Что Гныщевич теперь во всех подряд комитетах – в том, не поспоришь, есть неожиданность. Но так всяко лучше, чем если бы и он попал в список петербержских покойников, который даже не читали бы у офицерского костра, поскольку не аристократия.

Конечно, лучше.

– Что, в друзей стрелять неохота, только в полузнакомых детишек?.. Слизь ты, Саша, а я уж было поверил, будто идейный.

– Леший тебя…

– Ну и хорошо, ну и славно, Сашок, идейными-то только чудовища и бывают. Ты меня сейчас ещё чуток послушай, я умную вещь скажу.

– Хороша альтернатива: либо слизь, либо чудовище, – буркнул Метелин, а Хикеракли тем временем с чувством выпил ещё и натянул на себя вид совсем уж сказительский или, пожалуй, летописный.

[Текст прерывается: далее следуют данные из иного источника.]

import Mathlib
import Summits.AtomisticToContinuum.Crystallization.Theses.PhononSlackCertificates

/-!
# Route `PhononSlackCertificates`, crux `NearFieldConvexity` (stmt-AtomisticToContinuum-13958), line `Sketch`:
stub `stub_pnfOfLocalCertificate` — the pure near-field inequality from a LOCAL CERTIFICATE

Skeleton v9 of the line reduces PNF (pure near-field convexity of finite good clusters,
`c·#NL(Ω) − C·#∂₄Ω ≤ Σ_{i∈Ω} ½Σ_{j∈Ω∖i} V_LJ − #Ω·e*`) to a POINTWISE calibrated inequality at
the radius-4 interior sites of `Ω`, with an antisymmetric transfer `τ` inside `Ω` under the
summable envelope `|τ i j| ≤ M·|x i − x j|⁻⁶`.  This file is the bookkeeping: summing over the
interior `I`, internal transfers cancel by antisymmetry, the flux into the collar `B = Ω ∖ I = ∂₄Ω`
is `≤ 250·|M|·δ⁻⁶·#B` by the flux envelope (`stub_fluxEnvelope`, landed), collar sites are floored
by `−(250/12)δ⁻⁶` (`stub_selfSiteFloor`, landed), and `#NL(Ω) ≤ #NL(I) + #B`.
-/

noncomputable section

open scoped BigOperators
open Literature.MathematicalPhysics.StatisticalMechanics Literature.Geometry.DiscreteGeometry

namespace Summit.AtomisticToContinuum.Crystallization.Theorems.PhononSlackNearFieldConvexity

/-- Counting: the subtype `{i // i ∈ Ω ∧ p i}` has `#(Ω.filter p)` elements. [folklore] -/
theorem lc_natCard_eq {ι : Type*} (Ω : Finset ι) (p : ι → Prop) [DecidablePred p] :
    Nat.card {i // i ∈ Ω ∧ p i} = (Ω.filter p).card := by
  have e : {i // i ∈ Ω ∧ p i} ≃ {i // i ∈ Ω.filter p} :=
    Equiv.subtypeEquivRight fun i => Finset.mem_filter.symm
  rw [Nat.card_congr e, Nat.card_eq_finsetCard]

/-- **Abstract bookkeeping for a local certificate.**  On a finite index type: a region `Ω`, its
interior `I ⊆ Ω`, the collar `B = Ω ∖ I`; an antisymmetric transfer `τ` and site excesses `E` with the
calibrated pointwise bound on `I` (`0 ≤ E i + Σ_{j∈Ω} τ i j`, and `c ≤ …` at the sites where `NL`
holds), a bound `Φ` on the flux `Σ_{i∈I} Σ_{j∈B} τ i j` into the collar, and the floor `−L ≤ E` on the
collar; then `c·#(Ω ∩ NL) − (c + L)·#B − Φ ≤ Σ_Ω E` (internal transfers cancel by antisymmetry).
[folklore] -/
theorem lc_bookkeeping {ι : Type*} (NL : ι → Prop) [DecidablePred NL]
    (E : ι → ℝ) (τ : ι → ι → ℝ) (Ω I B : Finset ι) {c Φ L : ℝ} (hc : 0 < c)
    (hτ : ∀ i j, τ i j = -τ j i) (hI : I ⊆ Ω) (hB : ∀ i, i ∈ B ↔ i ∈ Ω ∧ i ∉ I)
    (hpt : ∀ i ∈ I, 0 ≤ E i + (∑ j ∈ Ω, τ i j) ∧ (NL i → c ≤ E i + (∑ j ∈ Ω, τ i j)))
    (hflux : ∑ i ∈ I, ∑ j ∈ B, τ i j ≤ Φ)
    (hbdry : ∀ i ∈ B, -L ≤ E i) :
    c * ((Ω.filter NL).card : ℝ) - (c + L) * (B.card : ℝ) - Φ ≤ ∑ i ∈ Ω, E i := by
  classical
  -- split the region into interior and collar
  have hΩsplit : ∀ f : ι → ℝ, ∑ i ∈ Ω, f i = ∑ i ∈ I, f i + ∑ i ∈ B, f i := by
    intro f
    rw [← Finset.sum_filter_add_sum_filter_not Ω (fun i => i ∈ I)]
    congr 1
    · congr 1
      ext i
      simp only [Finset.mem_filter]
      exact ⟨fun h => h.2, fun h => ⟨hI h, h⟩⟩
    · congr 1
      ext i
      rw [Finset.mem_filter, hB]
  -- interior: the calibrated pointwise bound, summed
  have hint : ∑ i ∈ I, (if NL i then c else 0) ≤ ∑ i ∈ I, (E i + ∑ j ∈ Ω, τ i j) := by
    refine Finset.sum_le_sum fun i hi => ?_
    obtain ⟨h0, h1⟩ := hpt i hi
    split_ifs with h
    · exact h1 h
    · exact h0
  have hind : ∑ i ∈ I, (if NL i then c else 0) = c * ((I.filter NL).card : ℝ) := by
    rw [Finset.sum_ite, Finset.sum_const_zero, add_zero, Finset.sum_const, nsmul_eq_mul, mul_comm]
  -- internal transfers cancel
  have hanti : ∑ i ∈ I, ∑ j ∈ I, τ i j = 0 := by
    have h := Finset.sum_comm (s := I) (t := I) (f := τ)
    have h2 : ∑ j ∈ I, ∑ i ∈ I, τ i j = -∑ j ∈ I, ∑ i ∈ I, τ j i := by
      rw [← Finset.sum_neg_distrib]
      refine Finset.sum_congr rfl fun j _ => ?_
      rw [← Finset.sum_neg_distrib]
      exact Finset.sum_congr rfl fun i _ => hτ i j
    linarith
  -- the transfer sum over `Ω` splits into the internal part and the flux into the collar
  have hτsplit : ∑ i ∈ I, ∑ j ∈ Ω, τ i j = ∑ i ∈ I, ∑ j ∈ I, τ i j + ∑ i ∈ I, ∑ j ∈ B, τ i j := by
    rw [← Finset.sum_add_distrib]
    exact Finset.sum_congr rfl fun i _ => hΩsplit (τ i)
  have hIsum : c * ((I.filter NL).card : ℝ) - Φ ≤ ∑ i ∈ I, E i := by
    have h1 : ∑ i ∈ I, (E i + ∑ j ∈ Ω, τ i j) = ∑ i ∈ I, E i + ∑ i ∈ I, ∑ j ∈ Ω, τ i j :=
      Finset.sum_add_distrib
    rw [hind, h1, hτsplit, hanti, zero_add] at hint
    linarith
  -- collar: the floor
  have hBsum : -L * (B.card : ℝ) ≤ ∑ i ∈ B, E i := by
    have h : ∑ _i ∈ B, (-L) ≤ ∑ i ∈ B, E i := Finset.sum_le_sum fun i hi => hbdry i hi
    rwa [Finset.sum_const, nsmul_eq_mul, mul_comm] at h
  -- counting the non-layered sites
  have hcount : ((Ω.filter NL).card : ℝ) ≤ ((I.filter NL).card : ℝ) + (B.card : ℝ) := by
    have h : Ω.filter NL ⊆ I.filter NL ∪ B := by
      intro i hi
      rw [Finset.mem_filter] at hi
      rw [Finset.mem_union, Finset.mem_filter, hB]
      by_cases hiI : i ∈ I
      · exact Or.inl ⟨hiI, hi.2⟩
      · exact Or.inr ⟨hi.1, hiI⟩
    exact_mod_cast (Finset.card_le_card h).trans (Finset.card_union_le _ _)
  have hmono := mul_le_mul_of_nonneg_left hcount hc.le
  rw [hΩsplit E]
  nlinarith [hmono, hIsum, hBsum]

/-- **Stub (bookkeeping, lead): PNF from the local certificate.**  Sum the pointwise inequality over
the radius-4 interior `I` of `Ω`: internal transfers cancel by antisymmetry, the flux
`Σ_{i∈I}Σ_{j∈Ω∖I} τ i j` is `≤ 250·|M|·δ⁻⁶·#∂₄Ω` by the flux envelope, collar sites are floored by
the self-site floor, and `#NL(Ω) ≤ #NL(I) + #∂₄Ω`.  Constants: `c := c`,
`C := c + (250/12)δ⁻⁶ + 250·|M|·δ⁻⁶`. -/
theorem stub_pnfOfLocalCertificate
    (hfloor : ∀ (N : ℕ) (x : Fin N → EuclideanSpace ℝ (Fin 3)) (δ : ℝ), 0 < δ →
            (∀ i j : Fin N, i ≠ j → δ ≤ dist (x i) (x j)) →
            ∀ (Ω : Finset (Fin N)) (i : Fin N),
              -(250 / 12 * δ⁻¹ ^ 6) ≤ (1 / 2 : ℝ) * (∑ j ∈ Ω.erase i, lennardJones (dist (x i) (x j))) -
                (⨅ Q : PeriodicConfiguration 3, Q.energyPerParticle lennardJones))
    (hflux : ∀ (N : ℕ) (x : Fin N → EuclideanSpace ℝ (Fin 3)) (δ : ℝ), 0 < δ →
            (∀ i j : Fin N, i ≠ j → δ ≤ dist (x i) (x j)) →
            ∀ (A B : Finset (Fin N)), Disjoint A B →
              ∑ i ∈ A, ∑ j ∈ B, (dist (x i) (x j))⁻¹ ^ 6 ≤ 250 * δ⁻¹ ^ 6 * (B.card : ℝ))
    (hLC : ∀ δ : ℝ, 0 < δ → ∀ η : ℝ, 0 < η → ∃ c : ℝ, 0 < c ∧ ∃ M : ℝ, ∀ (N : ℕ) (x : Fin N → EuclideanSpace ℝ (Fin 3)),
            (∀ i j : Fin N, i ≠ j → δ ≤ dist (x i) (x j)) →
            ∀ Ω : Finset (Fin N), (∀ i ∈ Ω, IsTwoShellGood (1 / 20) (47 / 50) 1 x i) →
              ∃ τ : Fin N → Fin N → ℝ, (∀ i j, τ i j = -τ j i) ∧ (∀ i j, |τ i j| ≤ M * (dist (x i) (x j))⁻¹ ^ 6) ∧
                ∀ i ∈ Ω, (∀ k : Fin N, dist (x k) (x i) ≤ 4 → k ∈ Ω) →
                  0 ≤ ((1 / 2 : ℝ) * (∑ j ∈ Ω.erase i, lennardJones (dist (x i) (x j))) - (⨅ Q : PeriodicConfiguration 3, Q.energyPerParticle lennardJones)) + ∑ j ∈ Ω, τ i j ∧
                  (¬ (∃ (A : EuclideanSpace ℝ (Fin 3) →ₗᵢ[ℝ] EuclideanSpace ℝ (Fin 3)) (t : EuclideanSpace ℝ (Fin 3)) (a : ℝ) (s : ℤ → ℤ) (z : ℤ → ℝ), 47 / 50 ≤ a ∧ a ≤ 1 ∧ IsHaggSeq s ∧ (∀ m : ℤ, 39 / 50 * a ≤ z (m + 1) - z m ∧ z (m + 1) - z m ≤ 17 / 20 * a) ∧ (fun S : Set (EuclideanSpace ℝ (Fin 3)) => (∀ j : Fin N, dist (x j) (x i) ≤ 2 → ∃ p ∈ S, dist (x j + t) p ≤ η) ∧ (∀ p ∈ S, dist p (x i + t) ≤ 2 → ∃ j : Fin N, dist (x j + t) p ≤ η)) {p | ∃ m i j : ℤ, p = A (((i : ℝ) • triangularVec₁ a) + ((j : ℝ) • triangularVec₂ a) + ((haggLabel s m : ℝ) • barlowOffset a) + (z m • layerNormal 1))}) →
                    c ≤ ((1 / 2 : ℝ) * (∑ j ∈ Ω.erase i, lennardJones (dist (x i) (x j))) - (⨅ Q : PeriodicConfiguration 3, Q.energyPerParticle lennardJones)) + ∑ j ∈ Ω, τ i j)) :
    ∀ δ : ℝ, 0 < δ → ∀ η : ℝ, 0 < η → ∃ c : ℝ, 0 < c ∧ ∃ C : ℝ, ∀ (N : ℕ) (x : Fin N → EuclideanSpace ℝ (Fin 3)), (∀ i j : Fin N, i ≠ j → δ ≤ dist (x i) (x j)) → ∀ Ω : Finset (Fin N), (∀ i ∈ Ω, IsTwoShellGood (1 / 20) (47 / 50) 1 x i) → c * (Nat.card {i : Fin N // i ∈ Ω ∧ ¬ (∃ (A : EuclideanSpace ℝ (Fin 3) →ₗᵢ[ℝ] EuclideanSpace ℝ (Fin 3)) (t : EuclideanSpace ℝ (Fin 3)) (a : ℝ) (s : ℤ → ℤ) (z : ℤ → ℝ), 47 / 50 ≤ a ∧ a ≤ 1 ∧ IsHaggSeq s ∧ (∀ m : ℤ, 39 / 50 * a ≤ z (m + 1) - z m ∧ z (m + 1) - z m ≤ 17 / 20 * a) ∧ (fun S : Set (EuclideanSpace ℝ (Fin 3)) => (∀ j : Fin N, dist (x j) (x i) ≤ 2 → ∃ p ∈ S, dist (x j + t) p ≤ η) ∧ (∀ p ∈ S, dist p (x i + t) ≤ 2 → ∃ j : Fin N, dist (x j + t) p ≤ η)) {p | ∃ m i j : ℤ, p = A (((i : ℝ) • triangularVec₁ a) + ((j : ℝ) • triangularVec₂ a) + ((haggLabel s m : ℝ) • barlowOffset a) + (z m • layerNormal 1))})} : ℝ) - C * (Nat.card {i : Fin N // i ∈ Ω ∧ ∃ j : Fin N, j ∉ Ω ∧ dist (x j) (x i) ≤ 4} : ℝ) ≤ (∑ i ∈ Ω, (1 / 2 : ℝ) * (∑ j ∈ Ω.erase i, lennardJones (dist (x i) (x j)))) - (Ω.card : ℝ) * (⨅ Q : PeriodicConfiguration 3, Q.energyPerParticle lennardJones) := by
  intro δ hδ η hη
  obtain ⟨c, hc, M, hM⟩ := hLC δ hδ η hη
  refine ⟨c, hc, c + 250 / 12 * δ⁻¹ ^ 6 + 250 * |M| * δ⁻¹ ^ 6, ?_⟩
  intro N x hsep Ω hΩ
  obtain ⟨τ, hτ, hτM, hpt⟩ := hM N x hsep Ω hΩ
  classical
  -- interior and collar of `Ω`
  set I : Finset (Fin N) := Ω.filter (fun i => ∀ k : Fin N, dist (x k) (x i) ≤ 4 → k ∈ Ω) with hIdef
  set B : Finset (Fin N) := Ω.filter (fun i => ∃ j : Fin N, j ∉ Ω ∧ dist (x j) (x i) ≤ 4) with hBdef
  rw [lc_natCard_eq, lc_natCard_eq]
  have hIΩ : I ⊆ Ω := Finset.filter_subset _ _
  have hBmem : ∀ i, i ∈ B ↔ i ∈ Ω ∧ i ∉ I := by
    intro i
    simp only [hBdef, hIdef, Finset.mem_filter]
    constructor
    · rintro ⟨hi, j, hj, hd⟩
      exact ⟨hi, fun h' => hj (h'.2 j hd)⟩
    · rintro ⟨hi, h'⟩
      refine ⟨hi, ?_⟩
      by_contra hne
      exact h' ⟨hi, fun j hd => by_contra fun hj => hne ⟨j, hj, hd⟩⟩
  have hdisj : Disjoint I B := by
    rw [Finset.disjoint_left]
    intro i hiI hiB
    exact ((hBmem i).1 hiB).2 hiI
  -- the flux into the collar, by the envelope
  have hfluxIB : ∑ i ∈ I, ∑ j ∈ B, τ i j ≤ 250 * |M| * δ⁻¹ ^ 6 * (B.card : ℝ) := by
    have h1 : ∑ i ∈ I, ∑ j ∈ B, τ i j ≤ ∑ i ∈ I, ∑ j ∈ B, |M| * (dist (x i) (x j))⁻¹ ^ 6 := by
      refine Finset.sum_le_sum fun i _ => Finset.sum_le_sum fun j _ => ?_
      have hb := hτM i j
      have h0 : (0 : ℝ) ≤ (dist (x i) (x j))⁻¹ ^ 6 := by positivity
      calc τ i j ≤ |τ i j| := le_abs_self _
        _ ≤ M * (dist (x i) (x j))⁻¹ ^ 6 := hb
        _ ≤ |M| * (dist (x i) (x j))⁻¹ ^ 6 := mul_le_mul_of_nonneg_right (le_abs_self M) h0
    have h2 : ∑ i ∈ I, ∑ j ∈ B, |M| * (dist (x i) (x j))⁻¹ ^ 6 =
        |M| * ∑ i ∈ I, ∑ j ∈ B, (dist (x i) (x j))⁻¹ ^ 6 := by
      rw [Finset.mul_sum]
      refine Finset.sum_congr rfl fun i _ => ?_
      rw [Finset.mul_sum]
    have h3 := hflux N x δ hδ hsep I B hdisj
    have hM0 : 0 ≤ |M| := abs_nonneg M
    rw [h2] at h1
    nlinarith [h1, h3, hM0]
  -- the abstract bookkeeping
  have key := lc_bookkeeping
    (fun i : Fin N => ¬ (∃ (A : EuclideanSpace ℝ (Fin 3) →ₗᵢ[ℝ] EuclideanSpace ℝ (Fin 3)) (t : EuclideanSpace ℝ (Fin 3)) (a : ℝ) (s : ℤ → ℤ) (z : ℤ → ℝ), 47 / 50 ≤ a ∧ a ≤ 1 ∧ IsHaggSeq s ∧ (∀ m : ℤ, 39 / 50 * a ≤ z (m + 1) - z m ∧ z (m + 1) - z m ≤ 17 / 20 * a) ∧ (fun S : Set (EuclideanSpace ℝ (Fin 3)) => (∀ j : Fin N, dist (x j) (x i) ≤ 2 → ∃ p ∈ S, dist (x j + t) p ≤ η) ∧ (∀ p ∈ S, dist p (x i + t) ≤ 2 → ∃ j : Fin N, dist (x j + t) p ≤ η)) {p | ∃ m i j : ℤ, p = A (((i : ℝ) • triangularVec₁ a) + ((j : ℝ) • triangularVec₂ a) + ((haggLabel s m : ℝ) • barlowOffset a) + (z m • layerNormal 1))}))
    (fun i : Fin N => (1 / 2 : ℝ) * (∑ j ∈ Ω.erase i, lennardJones (dist (x i) (x j))) - (⨅ Q : PeriodicConfiguration 3, Q.energyPerParticle lennardJones))
    τ Ω I B hc hτ hIΩ hBmem
    (fun i hi => hpt i (hIΩ hi) (Finset.mem_filter.1 hi).2)
    hfluxIB
    (fun i _ => hfloor N x δ hδ hsep Ω i)
  have hRHS : (∑ i ∈ Ω, (1 / 2 : ℝ) * (∑ j ∈ Ω.erase i, lennardJones (dist (x i) (x j)))) -
      (Ω.card : ℝ) * (⨅ Q : PeriodicConfiguration 3, Q.energyPerParticle lennardJones) =
      ∑ i ∈ Ω, ((1 / 2 : ℝ) * (∑ j ∈ Ω.erase i, lennardJones (dist (x i) (x j))) - (⨅ Q : PeriodicConfiguration 3, Q.energyPerParticle lennardJones)) := by
    rw [Finset.sum_sub_distrib, Finset.sum_const, nsmul_eq_mul]
  rw [hRHS]
  have hB0 : (0 : ℝ) ≤ (B.card : ℝ) := Nat.cast_nonneg _
  nlinarith [key, hB0, abs_nonneg M]

end Summit.AtomisticToContinuum.Crystallization.Theorems.PhononSlackNearFieldConvexity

– Был тут сперва один наместник, потом другой наместник – мсье, так сказать, Армавю. Очень он любил… а чего «любил»? Чай живой! Любит он поговорить о том, о чём ты тут тоже брякнул. Город, мол, отсёк больную часть. Вырежем воспаление, а простые граждане не виноваты. Вам ведь в вашей армии небось рассказывают, что вы освободители, спасёте сейчас тысячи бедолаг от захватчиков? – он ударил по столу, и посуда с соленьями почти подскочила. – Бред это, Саша! А-хи-не-я! Рыба гниёт с головы, говоришь? Ни шиша подобного, с зада она рыбьего своего гниёт, с пузыря и чешуечек! Не бывает так, чтобы десяток человек захватил власть и сидел на ней ровненько! Власть люди сажают! Запихай в свою дурью башку: Петерберг нас в самом деле любит – и Твирина тоже!

Раскричался он громко, а потому весь «Пёсий двор» на него воззрился. На них – на члена, соответственно, Революционного Комитета и какого-то кассаха в шинели Резервной Армии. Загляденье, конечно.

А может, и впрямь любит?

Работа идёт, на улицах спокойно, в кабаках привечают. Метелин не видел пока всего, только если недовольство значительное, должно же оно как-то выражаться?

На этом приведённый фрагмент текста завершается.